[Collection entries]

══════════

import Summits.CriticalPhenomena.Ising3DConformalLimit.Theses.FKParityRobustness
import Summits.CriticalPhenomena.Ising3DConformalLimit.Theorems.IndependentStrandsJoin.Negative.GraphUniform
import Summits.CriticalPhenomena.Ising3DConformalLimit.Theorems.FKParityRobustnessIndependentStrandsJoinStubUnionShadowIdentity
import Summits.CriticalPhenomena.Ising3DConformalLimit.Theorems.FKParityRobustnessIndependentStrandsJoinStubShadowGivesCrux
import Summits.CriticalPhenomena.Ising3DConformalLimit.Theorems.FKParityRobustnessIndependentStrandsJoinStubShadowConverse
import HarnessLib
import HarnessLib.Audit

/-!
# Skeleton — crux `IndependentStrandsJoin` (stmt-CriticalPhenomena-14625), line `union-shadow-exact`
# (the exact union-shadow identity of Card `Cruxes/IndependentStrandsJoin/Ideas/union-shadow-exact.md`,
#  sharpened by the crux-triage panel r1: no `LocalAttach`/XOR one-point route; the open shadow content
#  stated ONCE, through the site-deficit floor shared with Card `fat-shadow-response`)

Route `FKParityRobustness`, sub-problem `Ising3DConformalLimit`.  Crux planner
`planner-cruxplan-stmt-CriticalPhenomena-14625-union-shadow-exact-0` (2026-08-16).

ADOPTED by line lead `prover-line-stmt-CriticalPhenomena-14625-1` (2026-08-16T18:10Z) after the line
`cross-fattening-decoupling` died at `stub_soupAttach` (`Lines/cross-fattening-decoupling-dead.md`: crossed ONE-soup
clusters are thin — one-arm exponent ≈ 1.27 — while TWO relaying soups, as in this line's hole `C⁺`, are in the
double-current class ≈ 1.04; kit j017990).  Stubs 1–2 are LANDED by the lead (`Theorems.stub_unionShadowIdentity`
p104345 over `Theorems.stub_unionShadowFibre` p102308; `Theorems.stub_shadowGivesCrux` p103379), together with the
CONVERSE `Theorems.stub_shadowConverse` (p103991: crux ⇒ UnionShadowDeficit, same constant — so this line's content
beyond its two dictionary stubs is crux-EQUIVALENT, and stubs 3–6 are a decomposition of it) and the switching-exact
upper partner of stub 3, `Theorems.stub_unionAttachUpper` (p105861).  Open: stubs 3–6.

NOTATION.  Finite graph `G`, `t = tanh β`, `Z^B = loopO1PartitionFunction G t B = Σ_{F ∈ 𝒯(B)} t^{|F|}`,
`𝒯(B) = tJoins G univ B`, `⟨σ_B⟩_Λ = isingCorr G Λ β 0 free B` (couplings outside `Λ` switched off;
`⟨σ_B⟩_univ = Z^B/Z^∅`).  In the box `Λ_N = {-N,…,N}³` with `a = l · tetra` and `t = t_c = tanh β_c(3)`:
two INDEPENDENT configurations `F₂ ~ ℓ^{a₂a₃}` (the strand configuration of the opposite edge) and
`F₀ ~ ℓ^∅` (ONE vacuum soup); the UNION CLUSTER (the random hole)
`C⁺ := {v : a₂ ↝ v in F₂ ∪ F₀}` and its SHADOW on the edge `a₀a₁`,
`1 - ⟨σ_{a₀}σ_{a₁}⟩_{Λ ∖ C⁺} / ⟨σ_{a₀}σ_{a₁}⟩_Λ`; the BULK `B_l := {u ∈ Λ_N : ‖u‖_∞ ≤ 2l, u ∉ {a₀,…,a₃}}`
and the single-SITE deficit `δ_u := ⟨σ_{a₀}σ_{a₁}⟩_Λ - ⟨σ_{a₀}σ_{a₁}⟩_{Λ ∖ {u}} ≥ 0` (GKS II).

THE LINE (six registered stubs; `sorry` only inside them):

1. `stub_unionShadowIdentity` — EXACT, every finite graph, `β ≥ 0`, `a` injective (loop form of
   Aizenman–Duminil-Copin 2021 App. Lemma 8.1 = arXiv:1912.07973 Lemma A.1; verified by exact enumeration by
   the ideator and both triagers):
   `Σ_{F₁ ∈ 𝒯(01)} Σ_{F₂ ∈ 𝒯(23)} 1[a₀ ↮ a₂ in F₁ ∪ F₂] t^{|F₁|+|F₂|}
      = Σ_{F₂ ∈ 𝒯(23)} Σ_{F₀ ∈ 𝒯(∅)} 1[a₀, a₁ ∉ C⁺] t^{|F₂|+|F₀|} ⟨σ_{a₀}σ_{a₁}⟩_{G ∖ C⁺}`
   (decompose `F₁ = F₁[C⁺] ⊔ F₁[G - V(C⁺)]`; the outside part is a free `𝒯(01)`- resp. `𝒯(∅)`-configuration
   of `G - V(C⁺)`).  Dividing by `Z^{01}Z^{23}`: `1 - q = E^{ℓ^{23} ⊗ ℓ^∅}[1[a₀,a₁ ∉ C⁺] ⟨σσ⟩_{Λ∖C⁺}/⟨σσ⟩_Λ]`,
   so the crux is EQUIVALENT to a uniform expected shadow of the hole `C⁺` (no depletion inequality, no loss).
2. `stub_shadowGivesCrux` — (1) + `UnionShadowDeficit` (expected shadow `≥ c`, cleared denominators) ⟹
   the crux body, constant `c`, same `N₀` (`Z^{01}Z^{23} = jointSum + avoidSum`, `⟨σ₀σ₁⟩_Λ = Z^{01}/Z^∅`).
3. `stub_unionAttach` — ONE-POINT LOWER BOUND of the hole (box, `t_c`, `l`-uniform, bulk `u`):
   `ℓ^{23} ⊗ ℓ^∅[u ∈ C⁺] ≥ c₀ · τ(a₂u)τ(ua₃)/τ(a₂a₃)`, i.e. `c₀ Z^{a₂u} Z^{ua₃} ≤ Σ 1[a₂ ↝ u] t^{…}`:
   the odd-parts-plus-one-soup cluster keeps a constant fraction of the double-current cluster's exact
   one-point function (the matching UPPER bound `≤ τ τ/τ` holds on every graph by the odd-part coupling
   and the switching lemma — a support lemma, not a stub).  Replaces the card's `LocalAttach` (triage r1-1:
   the common-endpoint XOR cascade predicts `LocalAttach` false; the union event has no XOR cancellation).
4. `stub_bulkResponseFloor` — THE EXPOSED `d = 3` INPUT, a deterministic first-moment correlation
   inequality (the bulk form of Card `fat-shadow-response`'s `ResponseFloor`, stated once for both shadow
   lines): `Σ_{u ∈ B_l} ⟨σ_{a₂}σ_u⟩⟨σ_uσ_{a₃}⟩ · δ_u ≥ c₁ · ⟨σ_{a₂}σ_{a₃}⟩⟨σ_{a₀}σ_{a₁}⟩`
   (predicted to DIVERGE like `l^{(2-η)-Δ_ε} = l^{0.55}`; asked only `≥ c₁`).
5. `stub_massConcentration` — (3) + (4) give the first moment `E[X(C⁺)] ≥ c₀c₁` of the additive deficit
   mass `X(S) := Σ_{u ∈ S ∩ B_l} δ_u/⟨σ_{a₀}σ_{a₁}⟩`; the stub upgrades it to `P[X(C⁺) ≥ ε] ≥ p`
   (`MassPositive`): upper-tail control of `X(C⁺)` at its true scale (two-point tree bound for `C⁺ ⊆` the
   double-current cluster, AF86 Lemma 5.5 upper bound on `δ_u`, regular scales).
6. `stub_shadowCompounding` — `MassPositive → UnionShadowDeficit`: a hole that carries additive deficit
   mass `≥ ε` with probability `≥ p` AND spans the edge `a₂a₃` casts expected shadow `≥ c` (screening
   control; HARDEST — for arbitrary localised site sets the deterministic analogue is false, so the spread of
   `C⁺ ∋ a₂, a₃` at scale `l` must be used).

`IndependentStrandsJoin_of` assumes exactly the six registered stubs (name-keyed `Registered.stub_*`) and
concludes the crux BY NAME: `h2 h1 (h6 (h5 h3 h4))`.

DISPROOF / NEGATIVE LEMMAS honoured (Cruxes/IndependentStrandsJoin/Disproof.lean cycle 1; landed
`Theorems/IndependentStrandsJoin/Negative/{GraphUniform,LoadBearing}.lean`; the first is imported below): every
constant-bearing stub (3–6) is stated on the boxes `Λ_N ⊂ ℤ³` at `t_c` only (`not_graphUniformStrandsJoin`:
no graph-uniform constant; stub 3 is indeed FALSE graph-uniformly — on a tree `C⁺` is the `a₂a₃` path); all
constants are `l`-uniform with `∃ c` before `∀ l` (§ A: the per-scale crux is true, `1 ≤ l` is not
load-bearing); stubs 1–2 are graph-uniform IDENTITIES/glue and claimed only as such.

Stub statements are INLINED in the registered `stub_*` theorems (no new tree definitions): stubs land as
theorem-only `--supports stmt-CriticalPhenomena-14625` files under `Theorems/`.
-/

noncomputable section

══════════

§ Assignment
With the first line being the one containing "so the crux" and the last line the one containing "ONE-POINT LOWER BOUND", transcribe exactly the lines above that fall in that range.

§ Output
   so the crux is EQUIVALENT to a uniform expected shadow of the hole `C⁺` (no depletion inequality, no loss).
2. `stub_shadowGivesCrux` — (1) + `UnionShadowDeficit` (expected shadow `≥ c`, cleared denominators) ⟹
   the crux body, constant `c`, same `N₀` (`Z^{01}Z^{23} = jointSum + avoidSum`, `⟨σ₀σ₁⟩_Λ = Z^{01}/Z^∅`).
3. `stub_unionAttach` — ONE-POINT LOWER BOUND of the hole (box, `t_c`, `l`-uniform, bulk `u`):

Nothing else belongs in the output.